[Exercise description]: Set down the lines of the data exactly, starting at the first and stopping after the line containing "omit [Algebra k ℂ] in".

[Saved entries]
- - - - - - -

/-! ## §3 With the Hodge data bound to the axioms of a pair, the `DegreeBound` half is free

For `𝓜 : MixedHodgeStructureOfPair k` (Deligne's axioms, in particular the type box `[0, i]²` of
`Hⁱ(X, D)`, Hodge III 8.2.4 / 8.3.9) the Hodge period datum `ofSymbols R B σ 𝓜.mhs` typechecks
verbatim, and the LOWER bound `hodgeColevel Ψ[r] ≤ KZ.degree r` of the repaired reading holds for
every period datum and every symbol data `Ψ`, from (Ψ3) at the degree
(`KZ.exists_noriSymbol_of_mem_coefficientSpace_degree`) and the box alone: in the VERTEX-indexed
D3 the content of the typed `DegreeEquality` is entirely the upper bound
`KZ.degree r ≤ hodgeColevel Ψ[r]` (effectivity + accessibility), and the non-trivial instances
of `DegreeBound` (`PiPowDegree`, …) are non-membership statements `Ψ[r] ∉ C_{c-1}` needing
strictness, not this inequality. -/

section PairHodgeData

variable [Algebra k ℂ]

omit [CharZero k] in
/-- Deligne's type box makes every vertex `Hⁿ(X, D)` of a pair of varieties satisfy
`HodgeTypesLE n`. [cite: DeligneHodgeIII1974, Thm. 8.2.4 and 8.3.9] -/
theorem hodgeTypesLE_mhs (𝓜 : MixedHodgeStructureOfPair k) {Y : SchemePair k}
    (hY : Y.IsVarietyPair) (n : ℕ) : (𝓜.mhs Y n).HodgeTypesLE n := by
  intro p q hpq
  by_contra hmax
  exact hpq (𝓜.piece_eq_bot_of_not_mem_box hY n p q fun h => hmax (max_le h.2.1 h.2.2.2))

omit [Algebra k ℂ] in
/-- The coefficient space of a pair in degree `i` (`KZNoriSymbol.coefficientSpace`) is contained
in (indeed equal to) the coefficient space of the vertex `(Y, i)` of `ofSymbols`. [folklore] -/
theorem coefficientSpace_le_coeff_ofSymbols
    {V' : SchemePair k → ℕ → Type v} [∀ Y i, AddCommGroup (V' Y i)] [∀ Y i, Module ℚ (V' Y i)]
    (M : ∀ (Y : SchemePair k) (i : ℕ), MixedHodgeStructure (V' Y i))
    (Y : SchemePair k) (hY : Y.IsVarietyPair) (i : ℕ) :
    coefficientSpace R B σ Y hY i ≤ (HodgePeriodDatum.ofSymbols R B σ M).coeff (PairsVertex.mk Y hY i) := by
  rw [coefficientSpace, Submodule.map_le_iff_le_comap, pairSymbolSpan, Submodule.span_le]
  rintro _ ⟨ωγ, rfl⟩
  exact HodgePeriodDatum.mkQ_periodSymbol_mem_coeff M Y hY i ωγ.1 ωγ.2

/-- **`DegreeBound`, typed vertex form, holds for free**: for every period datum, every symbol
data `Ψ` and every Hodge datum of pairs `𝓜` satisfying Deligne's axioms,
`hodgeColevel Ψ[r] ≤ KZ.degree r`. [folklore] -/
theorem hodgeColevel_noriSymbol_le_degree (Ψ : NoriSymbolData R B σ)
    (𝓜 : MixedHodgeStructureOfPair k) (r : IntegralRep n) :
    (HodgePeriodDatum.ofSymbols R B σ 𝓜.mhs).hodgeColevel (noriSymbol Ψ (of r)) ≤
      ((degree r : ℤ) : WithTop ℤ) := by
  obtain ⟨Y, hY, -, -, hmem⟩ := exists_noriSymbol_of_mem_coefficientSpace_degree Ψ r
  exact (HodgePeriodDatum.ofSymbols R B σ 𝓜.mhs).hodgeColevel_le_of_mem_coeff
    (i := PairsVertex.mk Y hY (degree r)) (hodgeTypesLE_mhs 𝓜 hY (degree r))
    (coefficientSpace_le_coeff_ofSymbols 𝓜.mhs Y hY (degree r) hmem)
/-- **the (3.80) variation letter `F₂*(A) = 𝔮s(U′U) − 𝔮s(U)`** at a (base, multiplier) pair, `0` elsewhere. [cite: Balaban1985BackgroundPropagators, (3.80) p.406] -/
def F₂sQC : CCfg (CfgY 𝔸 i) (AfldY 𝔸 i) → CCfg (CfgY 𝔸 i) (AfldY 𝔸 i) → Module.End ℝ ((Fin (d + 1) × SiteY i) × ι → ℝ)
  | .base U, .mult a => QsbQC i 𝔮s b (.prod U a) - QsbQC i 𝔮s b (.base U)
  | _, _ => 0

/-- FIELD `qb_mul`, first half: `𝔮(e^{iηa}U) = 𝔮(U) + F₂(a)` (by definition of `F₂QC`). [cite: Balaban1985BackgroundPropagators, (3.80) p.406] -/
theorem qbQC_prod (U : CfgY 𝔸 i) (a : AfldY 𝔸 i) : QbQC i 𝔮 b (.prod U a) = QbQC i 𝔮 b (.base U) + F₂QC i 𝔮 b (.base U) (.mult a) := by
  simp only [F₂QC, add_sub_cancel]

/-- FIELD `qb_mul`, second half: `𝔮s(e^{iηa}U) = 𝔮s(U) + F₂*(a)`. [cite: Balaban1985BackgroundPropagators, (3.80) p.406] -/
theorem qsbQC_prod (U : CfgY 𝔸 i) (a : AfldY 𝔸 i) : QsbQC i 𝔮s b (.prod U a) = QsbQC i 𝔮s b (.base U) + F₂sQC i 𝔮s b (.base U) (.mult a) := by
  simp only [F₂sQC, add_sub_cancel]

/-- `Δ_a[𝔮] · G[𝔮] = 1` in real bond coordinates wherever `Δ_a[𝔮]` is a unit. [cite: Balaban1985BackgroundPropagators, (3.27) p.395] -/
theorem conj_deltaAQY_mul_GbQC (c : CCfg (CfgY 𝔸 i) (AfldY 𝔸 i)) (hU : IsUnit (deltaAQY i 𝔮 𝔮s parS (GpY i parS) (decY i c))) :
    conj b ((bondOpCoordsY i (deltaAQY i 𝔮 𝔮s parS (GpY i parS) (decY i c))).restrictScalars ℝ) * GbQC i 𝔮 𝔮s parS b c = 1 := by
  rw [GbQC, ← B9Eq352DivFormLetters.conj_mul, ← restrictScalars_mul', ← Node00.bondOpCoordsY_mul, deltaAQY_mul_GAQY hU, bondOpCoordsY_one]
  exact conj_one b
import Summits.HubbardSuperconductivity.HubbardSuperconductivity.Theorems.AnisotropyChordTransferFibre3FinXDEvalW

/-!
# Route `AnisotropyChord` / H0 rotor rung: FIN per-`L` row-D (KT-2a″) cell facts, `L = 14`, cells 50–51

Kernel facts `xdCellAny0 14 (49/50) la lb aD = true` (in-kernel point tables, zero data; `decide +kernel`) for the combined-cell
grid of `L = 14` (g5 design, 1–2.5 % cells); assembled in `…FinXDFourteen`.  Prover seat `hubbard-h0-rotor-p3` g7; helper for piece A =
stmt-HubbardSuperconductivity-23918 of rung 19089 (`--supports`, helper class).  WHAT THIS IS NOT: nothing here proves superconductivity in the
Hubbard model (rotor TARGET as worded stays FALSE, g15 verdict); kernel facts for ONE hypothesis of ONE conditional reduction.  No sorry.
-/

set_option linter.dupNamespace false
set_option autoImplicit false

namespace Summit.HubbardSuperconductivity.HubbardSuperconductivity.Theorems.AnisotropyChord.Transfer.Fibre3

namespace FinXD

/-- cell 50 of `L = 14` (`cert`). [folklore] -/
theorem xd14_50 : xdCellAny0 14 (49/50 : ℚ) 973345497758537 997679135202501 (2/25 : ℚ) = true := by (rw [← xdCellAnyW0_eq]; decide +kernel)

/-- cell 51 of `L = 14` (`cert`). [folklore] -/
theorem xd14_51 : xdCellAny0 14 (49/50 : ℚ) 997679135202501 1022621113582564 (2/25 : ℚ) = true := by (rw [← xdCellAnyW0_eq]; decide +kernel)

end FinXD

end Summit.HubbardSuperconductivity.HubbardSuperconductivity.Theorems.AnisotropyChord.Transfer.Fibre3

- - - - - - -

[Task solution]:
/-! ## §3 With the Hodge data bound to the axioms of a pair, the `DegreeBound` half is free

For `𝓜 : MixedHodgeStructureOfPair k` (Deligne's axioms, in particular the type box `[0, i]²` of
`Hⁱ(X, D)`, Hodge III 8.2.4 / 8.3.9) the Hodge period datum `ofSymbols R B σ 𝓜.mhs` typechecks
verbatim, and the LOWER bound `hodgeColevel Ψ[r] ≤ KZ.degree r` of the repaired reading holds for
every period datum and every symbol data `Ψ`, from (Ψ3) at the degree
(`KZ.exists_noriSymbol_of_mem_coefficientSpace_degree`) and the box alone: in the VERTEX-indexed
D3 the content of the typed `DegreeEquality` is entirely the upper bound
`KZ.degree r ≤ hodgeColevel Ψ[r]` (effectivity + accessibility), and the non-trivial instances
of `DegreeBound` (`PiPowDegree`, …) are non-membership statements `Ψ[r] ∉ C_{c-1}` needing
strictness, not this inequality. -/

section PairHodgeData

variable [Algebra k ℂ]

omit [CharZero k] in
/-- Deligne's type box makes every vertex `Hⁿ(X, D)` of a pair of varieties satisfy
`HodgeTypesLE n`. [cite: DeligneHodgeIII1974, Thm. 8.2.4 and 8.3.9] -/
theorem hodgeTypesLE_mhs (𝓜 : MixedHodgeStructureOfPair k) {Y : SchemePair k}
    (hY : Y.IsVarietyPair) (n : ℕ) : (𝓜.mhs Y n).HodgeTypesLE n := by
  intro p q hpq
  by_contra hmax
  exact hpq (𝓜.piece_eq_bot_of_not_mem_box hY n p q fun h => hmax (max_le h.2.1 h.2.2.2))

omit [Algebra k ℂ] in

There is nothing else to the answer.